One disadvantage of the flying wing is that it can be harder to control. Right and left “elevons” replace the rudder, elevator, and ailerons as control surfaces. If both elevons move up or down, they act like an elevator. If elevons move in opposite directions, they act like ailerons. Your job is to design an autopilot that handles this additional complexity.

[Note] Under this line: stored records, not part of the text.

import Summits.HubbardSuperconductivity.HubbardSuperconductivity.Theorems.AnisotropyChordTransferFibre3FinXC2Eval
import Summits.HubbardSuperconductivity.HubbardSuperconductivity.Theorems.AnisotropyChordTransferFibre3FinXC2P22bt
import Summits.HubbardSuperconductivity.HubbardSuperconductivity.Theorems.AnisotropyChordTransferFibre3FinXC2P22bu

/-!
# Route `AnisotropyChord` / H0 rotor rung: FIN XBC2 combined (rows `N₁` + C) certificate at `L = 22` — cell facts, part `bt`

Kernel facts `xbcCellAny2 22 (49/50) 20 la lb (c, bn) = true` (evaluator `…FinXC2Eval` on `…FinXB2Eval`, point wedges rewritten to certified literal tables `…FinXC2P22*`) for 1 λ-cell(s)
(`…FinXC2Eval.xbcCheck2`; cell design: g5 `xbc_design.py` (≤ 2.5 % cells, b = bn/20 ≥ 1.04·b_cell), mirrors `xb_mirror.py`/`xc_mirror.py`); assembled in `…FinXC2TwentyTwo`.
Prover seat `hubbard-h0-rotor-p3` g6; helper for piece A = stmt-HubbardSuperconductivity-23918 of rung 19089 (`--supports`, helper class).
WHAT THIS IS NOT: nothing here proves superconductivity in the Hubbard model (rotor TARGET as worded stays FALSE, g15 verdict); kernel facts for the FIN certificate of TWO hypotheses (rows `N₁`, C) of ONE conditional reduction.  Tree imports only; no sorry, no new axioms.
-/

set_option linter.dupNamespace false

namespace Summit.HubbardSuperconductivity.HubbardSuperconductivity.Theorems.AnisotropyChord.Transfer.Fibre3

namespace FinXB

set_option maxHeartbeats 4000000 in
/-- kernel fact: cell 86 at `L = 22` (certified, (c, bn) = ((11/20 : ℚ), 14)). [folklore] -/
theorem xbc2c22_86 : xbcCellAny2 22 (49/50 : ℚ) 20 927216329646254 950396737887411 ((11/20 : ℚ), (14 : ℕ)) = true := by
  unfold xbcCellAny2
  rw [twc22_71_eq, twc22_72_eq]
  decide +kernel

end FinXB

end Summit.HubbardSuperconductivity.HubbardSuperconductivity.Theorems.AnisotropyChord.Transfer.Fibre3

Cats have, yet again, been hired as test-pilots. Keep them safe!

Model

The motion of the aircraft is governed by ordinary differential equations with the following form:

\[\begin{align*} \begin{bmatrix} \dot{p}_x \\ \dot{p}_y \\ \dot{p}_z \end{bmatrix} &= R^W_B(\psi, \theta, \phi) \begin{bmatrix} v_x \\ v_y \\ v_z \end{bmatrix} \\ \begin{bmatrix} \dot{\psi} \\ \dot{\theta} \\ \dot{\phi} \end{bmatrix} &= N(\psi, \theta, \phi) \begin{bmatrix} w_x \\ w_y \\ w_z \end{bmatrix} \\ \begin{bmatrix} \dot{v}_x \\ \dot{v}_y \\ \dot{v}_z \end{bmatrix} &= \dfrac{1}{m} \left( R^W_B(\psi, \theta, \phi) \begin{bmatrix} 0 \\ 0 \\ mg \end{bmatrix} + \begin{bmatrix} f_x(v_x, v_y, v_z, w_x, w_y, w_z, \delta_r, \delta_l) \\ f_y(v_x, v_y, v_z, w_x, w_y, w_z, \delta_r, \delta_l) \\ f_z(v_x, v_y, v_z, w_x, w_y, w_z, \delta_r, \delta_l) \end{bmatrix} - \begin{bmatrix} w_x \\ w_y \\ w_z \end{bmatrix} \times m \begin{bmatrix} v_x \\ v_y \\ v_z \end{bmatrix} \right) \\ \begin{bmatrix} \dot{w}_x \\ \dot{w}_y \\ \dot{w}_z \end{bmatrix} &= {J^B}^{-1} \left( \begin{bmatrix} \tau_x(v_x, v_y, v_z, w_x, w_y, w_z, \delta_r, \delta_l) \\ \tau_y(v_x, v_y, v_z, w_x, w_y, w_z, \delta_r, \delta_l) \\ \tau_z(v_x, v_y, v_z, w_x, w_y, w_z, \delta_r, \delta_l) \end{bmatrix} - \begin{bmatrix} w_x \\ w_y \\ w_z \end{bmatrix} \times J^B \begin{bmatrix} w_x \\ w_y \\ w_z \end{bmatrix} \right). \end{align*}\]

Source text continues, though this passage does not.